The Prime Minister is pretty angry with Boris. But the idea that they’ve competed with each other since school is wrong. Boris is two years older than Cameron — and differences in age are like dog years when you’re young. When I was 13, 15-year-olds seemed like grown-ups, 6ft tall with three days’ growth. When I interviewed Cameron last year, he said he’d hardly known Boris at Eton because he was in College — the scholars’ house — and two years above him. Cameron did remember Boris on the rugby field because he was so dishevelled and ferocious. And he watched him in a few debates at the Oxford Union. But that was as close as they got in their youth. I asked Cameron if there was anything in the idea of these two boys vying to be PM. ‘It would make a great book but it’s not true at all,’ he said. That won’t stop someone writing it.
Cameron added that he saw his relationship with Boris as ‘co-opetition’: they had arguments and discussions about all sorts of things but, in the end, they always tried to work together and find the right way through. This week, the co-opetition turned into straight competition.

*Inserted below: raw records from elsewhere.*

/-!
# Venture YMGap, track ROBUST-BALL — C-KMIX (V), rate form: the finite-volume plaquette susceptibility with ANY boundary field
# converges to the infinite-volume susceptibility EXPONENTIALLY FAST IN THE DEPTH of the plaquette (SU(2), `ℤ⁴`, `β_W ≤ 1/12`)

HONEST FRAMING. WHAT THIS IS: a venture file (cell `pub-ymgap`, track Y2 ROBUST-BALL, seat ds-3, theorems only), the quantitative companion
of `KernelSusceptibilityLimit.su2_wilson_kernel_susceptibility_tendsto`. For `SU(2)` lattice Yang–Mills on `ℤ⁴` at `0 ≤ β_W ≤ 1/12` (tree
coupling `β_W/2`; the DLR states form a singleton `{μ}`) there is ONE constant `A` with: for every finite link volume `Λ`, every boundary
field `η`, every plaquette `p` and every `D : ℕ` such that every link outside `Λ` has base point at sup-distance `≥ D` from the base
point of `p`,

  `|Σ_q cov_{γ_Λ(·|η)}(W_p, W_q) − Σ_q cov_μ(W_p, W_q)| ≤ A · e^{−(log 2/19)·D}`   (`su2_wilson_kernel_susceptibility_rate`),

both series (over all plaquettes `q` of `ℤ⁴`) converging absolutely. MECHANISM: plaquettes `q` with `‖x_p − x_q‖₁ ≤ 16D/19` are handled by
the cell's boundary-insensitivity theorem `BoundaryDecayBall.su2_wilson_boundary_upTo_oneTwelfth` (applied to `W_p`, `W_q` and the
Lipschitz cylinder `W_pW_q`, all at depth `≥ D − 16D/19 − 1`), the others by the kernel clustering
`KernelClusteringBall.su2_wilson_kernel_clustering_upTo_oneTwelfth` (uniform in `(Λ, η)`; the same bound passes to `μ` as the
boundary limit) and rb-p1's `ℓ¹` lattice sums; the two halves are balanced at the rate `(log 2)/19` per lattice unit (no serious optimisation).
WHAT THIS IS NOT: the Wilson point / single-link door only; the rate is far from optimal; lattice strong coupling; nothing about the
continuum limit or the Clay problem.

References: B. Simon, *The Statistical Mechanics of Lattice Gases* I (1993), §III.2; R. L. Dobrushin, S. B. Shlosman, in *Statistical
Physics and Dynamical Systems* (1985), 347–370 (finite-volume mixing); the tree's `KernelClusteringBall.lean`, `BoundaryDecayBall.lean`.
-/

noncomputable section

open MeasureTheory Filter Function ProbabilityTheory Real Topology
open scoped NNReal
open Literature.Probability.LatticeModels
open Literature.MathematicalPhysics.QuantumLattice
open Literature.MathematicalPhysics.QuantumFieldTheory hiding ZdEdge Site
open Summit.Ventures.YMGap.PlaquetteSusceptibility (exp_neg_latticeNorm_le_pow)
open Summit.Ventures.YMGap.CouplingResponse (isLipschitzCylinder_mul)

namespace Summit.Ventures.YMGap.RobustBall

namespace KernelSusceptibilityRate

/-- Depth bookkeeping: if every link outside `Λ` is at sup-distance `≥ D` from `x_p` and `‖x_p − x_q‖₁ ≤ M`, then every link of the
plaquettes `p`, `q` is at sup-distance `≥ D − M − 1` (truncated subtraction) from every link outside `Λ`. [folklore] -/
theorem depth_of_union {Λ : Finset (ZdEdge 4)} {p q : ZdPlaquette 4} {D M : ℕ}
    (hD : ∀ z : ZdEdge 4, z ∉ Λ → (D : ℝ) ≤ ‖p.1 - z.1‖) (hq : l1 (p.1 - q.1) ≤ M) :
    ∀ y ∈ plaquetteEdges p ∪ plaquetteEdges q, ∀ z : ZdEdge 4, z ∉ Λ → ((D - M - 1 : ℕ) : ℝ) ≤ ‖y.1 - z.1‖ := by
  intro y hy z hz
  have hyp : ‖y.1 - p.1‖ ≤ 1 + M := by
    rcases Finset.mem_union.1 hy with hy | hy
    · have := norm_fst_sub_le_of_mem_plaquetteEdges hy
      have hM : (0 : ℝ) ≤ M := Nat.cast_nonneg M
      linarith
    · have h1 := norm_fst_sub_le_of_mem_plaquetteEdges hy
      have h2 : ‖q.1 - p.1‖ ≤ M := by
        have := norm_le_l1 (q.1 - p.1)
        rw [l1_sub_comm] at this
        exact this.trans (by exact_mod_cast hq)
      calc ‖y.1 - p.1‖ = ‖(y.1 - q.1) + (q.1 - p.1)‖ := by congr 1; abel
        _ ≤ ‖y.1 - q.1‖ + ‖q.1 - p.1‖ := norm_add_le _ _
        _ ≤ 1 + M := add_le_add h1 h2
  have htri : ‖p.1 - z.1‖ ≤ ‖y.1 - p.1‖ + ‖y.1 - z.1‖ := by
    calc ‖p.1 - z.1‖ = ‖(y.1 - z.1) - (y.1 - p.1)‖ := by congr 1; abel
      _ ≤ ‖y.1 - z.1‖ + ‖y.1 - p.1‖ := norm_sub_le _ _
      _ = ‖y.1 - p.1‖ + ‖y.1 - z.1‖ := add_comm _ _
  have hDz := hD z hz
  rcases le_or_gt (M + 1) D with hle | hlt
  · have : ((D - M - 1 : ℕ) : ℝ) = (D : ℝ) - M - 1 := by
      rw [Nat.sub_sub, Nat.cast_sub hle]; push_cast; ring
    rw [this]; linarith
  · have : (D - M - 1 : ℕ) = 0 := by omega
    rw [this, Nat.cast_zero]; exact norm_nonneg _

/-- Exponent bookkeeping for the near half: with `M = ⌊16D/19⌋`, `D' = D − M − 1` (natural-number operations) and `c ≥ 0`,
`e^{−c D'} · e^{c M/8} ≤ e^{c} · e^{−(c/19) D}`. [folklore] -/
theorem susceptibilityRate_near_exponent_le {c : ℝ} (hc : 0 ≤ c) (D : ℕ) :
    Real.exp (-(c * ((D - 16 * D / 19 - 1 : ℕ) : ℝ))) * Real.exp (c * (16 * D / 19 : ℕ) / 8) ≤
      Real.exp c * Real.exp (-(c / 19) * D) := by
  rw [← Real.exp_add, ← Real.exp_add]
  refine Real.exp_le_exp.2 ?_
  have hM : (((16 * D / 19 : ℕ) : ℝ)) ≤ 16 * (D : ℝ) / 19 := by
    have h := (Nat.cast_div_le (m := 16 * D) (n := 19) : ((16 * D / 19 : ℕ) : ℝ) ≤ _)
    push_cast at h
    linarith
  have key : -((D - 16 * D / 19 - 1 : ℕ) : ℝ) + ((16 * D / 19 : ℕ) : ℝ) / 8 ≤ 1 - (D : ℝ) / 19 := by
    rcases le_or_gt (16 * D / 19 + 1) D with hle | hlt
    · have : ((D - 16 * D / 19 - 1 : ℕ) : ℝ) = (D : ℝ) - ((16 * D / 19 : ℕ) : ℝ) - 1 := by
        rw [Nat.sub_sub, Nat.cast_sub hle]; push_cast; ring
      rw [this]; linarith
    · have hD0 : D = 0 := by omega
      subst hD0; simp
  have := mul_le_mul_of_nonneg_left key hc
  linarith [this]

/-- Exponent bookkeeping for the far half: with `M = ⌊16D/19⌋` and `c ≥ 0`, `(e^{−c/16})^{M} ≤ e^{c} · e^{−(c/19) D}`. [folklore] -/
theorem susceptibilityRate_far_exponent_le {c : ℝ} (hc : 0 ≤ c) (D : ℕ) :
    Real.exp (-(c / 16)) ^ (16 * D / 19 : ℕ) ≤ Real.exp c * Real.exp (-(c / 19) * D) := by
  rw [← Real.exp_nat_mul, ← Real.exp_add]
  refine Real.exp_le_exp.2 ?_
  have h2 : 16 * (D : ℝ) ≤ 19 * ((16 * D / 19 : ℕ) : ℝ) + 18 := by
    have : 16 * D ≤ 19 * (16 * D / 19) + 18 := by omega
    exact_mod_cast this
  nlinarith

My local paper, the Camden New Journal, reports that this month Ed Miliband returned to his alma mater, Haverstock School in north London. His speaking topic? ‘The skills necessary to succeed at work.’ Here’s hoping a cheeky schoolboy asked him how effectively he deployed those skills last year.
I’m writing this in snowy Quebec. Because the EU referendum is on my mind, I ask every Quebecois I meet about their referendum in 1995 — when they voted to remain part of Canada by a margin of 1 per cent Now, they all said, the vote would be more in favour of staying Canadian.